→ **What to do**: Every line below that mentions the word "vertices" should be copied out.

Collected data:
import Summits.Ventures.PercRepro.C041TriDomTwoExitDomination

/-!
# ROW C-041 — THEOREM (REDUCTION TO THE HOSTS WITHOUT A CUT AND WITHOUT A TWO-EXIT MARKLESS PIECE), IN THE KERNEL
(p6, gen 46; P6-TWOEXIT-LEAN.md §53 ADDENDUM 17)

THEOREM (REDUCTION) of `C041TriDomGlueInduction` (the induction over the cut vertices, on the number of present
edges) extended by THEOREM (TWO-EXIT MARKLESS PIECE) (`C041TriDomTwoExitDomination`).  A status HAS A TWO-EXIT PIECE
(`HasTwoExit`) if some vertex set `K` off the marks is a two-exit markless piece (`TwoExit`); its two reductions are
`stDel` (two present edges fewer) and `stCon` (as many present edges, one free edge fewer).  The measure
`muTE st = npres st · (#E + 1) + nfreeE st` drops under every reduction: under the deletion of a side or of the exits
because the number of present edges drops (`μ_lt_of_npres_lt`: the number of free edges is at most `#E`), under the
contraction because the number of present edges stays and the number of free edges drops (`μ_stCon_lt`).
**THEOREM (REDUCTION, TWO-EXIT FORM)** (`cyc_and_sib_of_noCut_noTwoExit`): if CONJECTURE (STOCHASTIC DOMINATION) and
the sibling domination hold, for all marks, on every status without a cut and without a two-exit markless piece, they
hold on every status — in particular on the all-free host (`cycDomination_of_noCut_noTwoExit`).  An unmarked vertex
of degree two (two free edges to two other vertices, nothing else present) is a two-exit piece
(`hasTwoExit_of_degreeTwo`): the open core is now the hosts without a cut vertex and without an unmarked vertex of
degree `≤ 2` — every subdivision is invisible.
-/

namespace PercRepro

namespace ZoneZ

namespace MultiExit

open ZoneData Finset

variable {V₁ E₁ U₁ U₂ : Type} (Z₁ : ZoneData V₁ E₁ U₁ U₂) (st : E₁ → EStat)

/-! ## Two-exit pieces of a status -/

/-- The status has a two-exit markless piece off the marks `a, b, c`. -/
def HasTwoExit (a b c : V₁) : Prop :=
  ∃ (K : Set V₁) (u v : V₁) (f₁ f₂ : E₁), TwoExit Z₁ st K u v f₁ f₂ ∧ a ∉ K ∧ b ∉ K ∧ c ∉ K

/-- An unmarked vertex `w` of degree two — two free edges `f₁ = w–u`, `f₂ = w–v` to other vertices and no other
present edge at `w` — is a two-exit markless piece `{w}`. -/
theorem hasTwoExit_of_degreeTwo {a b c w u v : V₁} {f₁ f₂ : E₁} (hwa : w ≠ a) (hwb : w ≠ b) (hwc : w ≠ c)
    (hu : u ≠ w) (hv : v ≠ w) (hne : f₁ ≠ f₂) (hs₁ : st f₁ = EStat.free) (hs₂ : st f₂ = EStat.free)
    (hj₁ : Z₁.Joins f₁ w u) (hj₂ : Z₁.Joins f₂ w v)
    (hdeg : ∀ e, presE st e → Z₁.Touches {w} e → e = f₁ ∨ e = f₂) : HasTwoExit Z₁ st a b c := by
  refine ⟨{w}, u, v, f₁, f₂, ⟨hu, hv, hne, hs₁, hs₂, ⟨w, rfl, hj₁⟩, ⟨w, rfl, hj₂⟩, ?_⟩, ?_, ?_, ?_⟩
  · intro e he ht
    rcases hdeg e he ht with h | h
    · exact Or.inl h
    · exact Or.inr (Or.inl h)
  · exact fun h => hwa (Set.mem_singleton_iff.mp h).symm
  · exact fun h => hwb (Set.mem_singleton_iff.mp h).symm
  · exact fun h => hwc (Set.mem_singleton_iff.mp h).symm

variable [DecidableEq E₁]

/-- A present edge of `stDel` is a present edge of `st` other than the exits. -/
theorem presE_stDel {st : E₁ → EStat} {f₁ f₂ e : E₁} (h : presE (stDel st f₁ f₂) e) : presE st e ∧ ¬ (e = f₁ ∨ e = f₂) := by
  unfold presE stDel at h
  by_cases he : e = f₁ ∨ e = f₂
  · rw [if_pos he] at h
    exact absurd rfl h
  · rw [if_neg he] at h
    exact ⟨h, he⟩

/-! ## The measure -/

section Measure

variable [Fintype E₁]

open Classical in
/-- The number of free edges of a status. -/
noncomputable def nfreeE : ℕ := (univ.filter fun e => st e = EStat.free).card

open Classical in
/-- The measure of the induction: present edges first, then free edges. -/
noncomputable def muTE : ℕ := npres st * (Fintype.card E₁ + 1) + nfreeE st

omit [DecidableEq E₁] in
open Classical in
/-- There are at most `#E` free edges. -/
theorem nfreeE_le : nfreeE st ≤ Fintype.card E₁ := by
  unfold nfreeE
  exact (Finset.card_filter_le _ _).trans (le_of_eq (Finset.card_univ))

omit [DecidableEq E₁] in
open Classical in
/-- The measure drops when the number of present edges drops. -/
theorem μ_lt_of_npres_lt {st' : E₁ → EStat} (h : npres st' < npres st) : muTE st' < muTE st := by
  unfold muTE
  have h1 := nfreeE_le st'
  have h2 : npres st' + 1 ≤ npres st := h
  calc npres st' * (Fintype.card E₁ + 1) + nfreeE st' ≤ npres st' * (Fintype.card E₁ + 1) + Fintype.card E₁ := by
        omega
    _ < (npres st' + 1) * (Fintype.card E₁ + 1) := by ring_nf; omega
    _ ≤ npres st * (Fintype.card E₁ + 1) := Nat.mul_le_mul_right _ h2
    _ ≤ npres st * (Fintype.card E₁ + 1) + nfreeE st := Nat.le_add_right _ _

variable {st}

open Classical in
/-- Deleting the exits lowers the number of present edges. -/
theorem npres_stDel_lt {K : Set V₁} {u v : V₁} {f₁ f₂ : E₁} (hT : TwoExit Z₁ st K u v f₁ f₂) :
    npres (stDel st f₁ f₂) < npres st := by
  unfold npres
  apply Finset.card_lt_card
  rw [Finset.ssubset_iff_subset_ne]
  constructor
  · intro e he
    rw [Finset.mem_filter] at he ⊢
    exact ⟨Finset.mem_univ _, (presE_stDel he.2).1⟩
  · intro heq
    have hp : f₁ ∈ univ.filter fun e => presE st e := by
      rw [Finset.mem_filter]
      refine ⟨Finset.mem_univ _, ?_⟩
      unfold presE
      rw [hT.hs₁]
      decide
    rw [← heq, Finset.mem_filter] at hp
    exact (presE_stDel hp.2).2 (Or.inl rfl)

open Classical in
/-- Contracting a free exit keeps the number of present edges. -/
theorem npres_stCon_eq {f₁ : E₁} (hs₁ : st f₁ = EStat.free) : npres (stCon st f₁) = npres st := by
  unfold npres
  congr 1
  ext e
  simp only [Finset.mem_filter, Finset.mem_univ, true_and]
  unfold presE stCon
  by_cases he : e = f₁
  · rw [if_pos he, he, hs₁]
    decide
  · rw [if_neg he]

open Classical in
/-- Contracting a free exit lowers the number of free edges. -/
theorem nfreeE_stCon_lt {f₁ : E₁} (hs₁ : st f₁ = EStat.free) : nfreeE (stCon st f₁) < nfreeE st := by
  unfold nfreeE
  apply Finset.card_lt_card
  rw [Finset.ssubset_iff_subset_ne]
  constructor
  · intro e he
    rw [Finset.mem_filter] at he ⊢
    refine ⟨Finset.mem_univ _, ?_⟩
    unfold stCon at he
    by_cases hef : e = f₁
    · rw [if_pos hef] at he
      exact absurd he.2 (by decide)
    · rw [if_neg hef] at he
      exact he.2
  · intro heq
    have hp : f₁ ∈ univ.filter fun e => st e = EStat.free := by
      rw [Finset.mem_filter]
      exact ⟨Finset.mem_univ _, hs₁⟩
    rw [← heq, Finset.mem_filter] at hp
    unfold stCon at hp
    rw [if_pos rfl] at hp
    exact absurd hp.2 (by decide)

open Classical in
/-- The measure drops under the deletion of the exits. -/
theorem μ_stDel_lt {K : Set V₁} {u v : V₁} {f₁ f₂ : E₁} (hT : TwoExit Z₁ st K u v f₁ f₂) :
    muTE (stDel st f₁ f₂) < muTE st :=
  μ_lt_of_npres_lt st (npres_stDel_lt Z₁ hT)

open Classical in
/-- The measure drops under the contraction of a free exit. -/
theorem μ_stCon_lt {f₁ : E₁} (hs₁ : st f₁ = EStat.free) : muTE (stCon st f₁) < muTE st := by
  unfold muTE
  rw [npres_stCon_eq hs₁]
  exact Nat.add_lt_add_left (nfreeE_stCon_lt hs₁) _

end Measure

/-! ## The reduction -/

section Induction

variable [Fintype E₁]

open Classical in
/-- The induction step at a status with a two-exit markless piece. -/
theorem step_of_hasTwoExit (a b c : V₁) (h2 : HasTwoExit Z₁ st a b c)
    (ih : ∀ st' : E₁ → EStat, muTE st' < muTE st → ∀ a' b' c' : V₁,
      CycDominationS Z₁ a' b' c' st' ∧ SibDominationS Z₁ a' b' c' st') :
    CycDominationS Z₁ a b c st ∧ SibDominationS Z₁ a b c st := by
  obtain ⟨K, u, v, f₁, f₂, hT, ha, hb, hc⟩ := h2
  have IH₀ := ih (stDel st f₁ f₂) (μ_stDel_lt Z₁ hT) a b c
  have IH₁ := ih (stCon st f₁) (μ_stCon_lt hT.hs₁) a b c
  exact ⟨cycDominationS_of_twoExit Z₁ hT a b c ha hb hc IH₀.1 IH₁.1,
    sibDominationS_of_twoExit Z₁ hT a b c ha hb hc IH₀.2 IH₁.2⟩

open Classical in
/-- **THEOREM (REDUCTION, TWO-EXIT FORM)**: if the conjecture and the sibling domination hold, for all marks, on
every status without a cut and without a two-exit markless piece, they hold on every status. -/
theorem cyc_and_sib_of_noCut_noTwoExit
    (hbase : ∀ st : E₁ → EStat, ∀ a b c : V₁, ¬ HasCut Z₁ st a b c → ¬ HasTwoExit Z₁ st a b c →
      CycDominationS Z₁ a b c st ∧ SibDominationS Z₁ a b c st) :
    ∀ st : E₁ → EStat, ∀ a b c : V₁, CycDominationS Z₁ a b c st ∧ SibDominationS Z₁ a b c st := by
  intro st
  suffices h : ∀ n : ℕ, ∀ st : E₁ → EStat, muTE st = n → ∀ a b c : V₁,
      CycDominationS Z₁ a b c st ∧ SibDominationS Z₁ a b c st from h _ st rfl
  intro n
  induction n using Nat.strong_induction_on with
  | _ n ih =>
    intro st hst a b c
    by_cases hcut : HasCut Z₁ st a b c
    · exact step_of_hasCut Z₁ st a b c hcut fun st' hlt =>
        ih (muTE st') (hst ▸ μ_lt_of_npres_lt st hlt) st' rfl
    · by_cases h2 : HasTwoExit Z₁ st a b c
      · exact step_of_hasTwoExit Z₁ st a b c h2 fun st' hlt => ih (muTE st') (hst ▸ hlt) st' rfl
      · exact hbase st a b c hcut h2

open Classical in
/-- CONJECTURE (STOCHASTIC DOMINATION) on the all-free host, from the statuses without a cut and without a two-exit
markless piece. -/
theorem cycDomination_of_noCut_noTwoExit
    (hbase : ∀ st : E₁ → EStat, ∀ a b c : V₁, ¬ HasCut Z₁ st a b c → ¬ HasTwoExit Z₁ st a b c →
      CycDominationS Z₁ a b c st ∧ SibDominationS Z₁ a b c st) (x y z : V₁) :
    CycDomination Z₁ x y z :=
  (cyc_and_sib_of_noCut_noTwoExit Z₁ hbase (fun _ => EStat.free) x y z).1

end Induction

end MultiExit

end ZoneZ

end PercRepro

→ **Written answer**:
THEOREM (REDUCTION) of `C041TriDomGlueInduction` (the induction over the cut vertices, on the number of present
of degree two (two free edges to two other vertices, nothing else present) is a two-exit piece
/-- An unmarked vertex `w` of degree two — two free edges `f₁ = w–u`, `f₂ = w–v` to other vertices and no other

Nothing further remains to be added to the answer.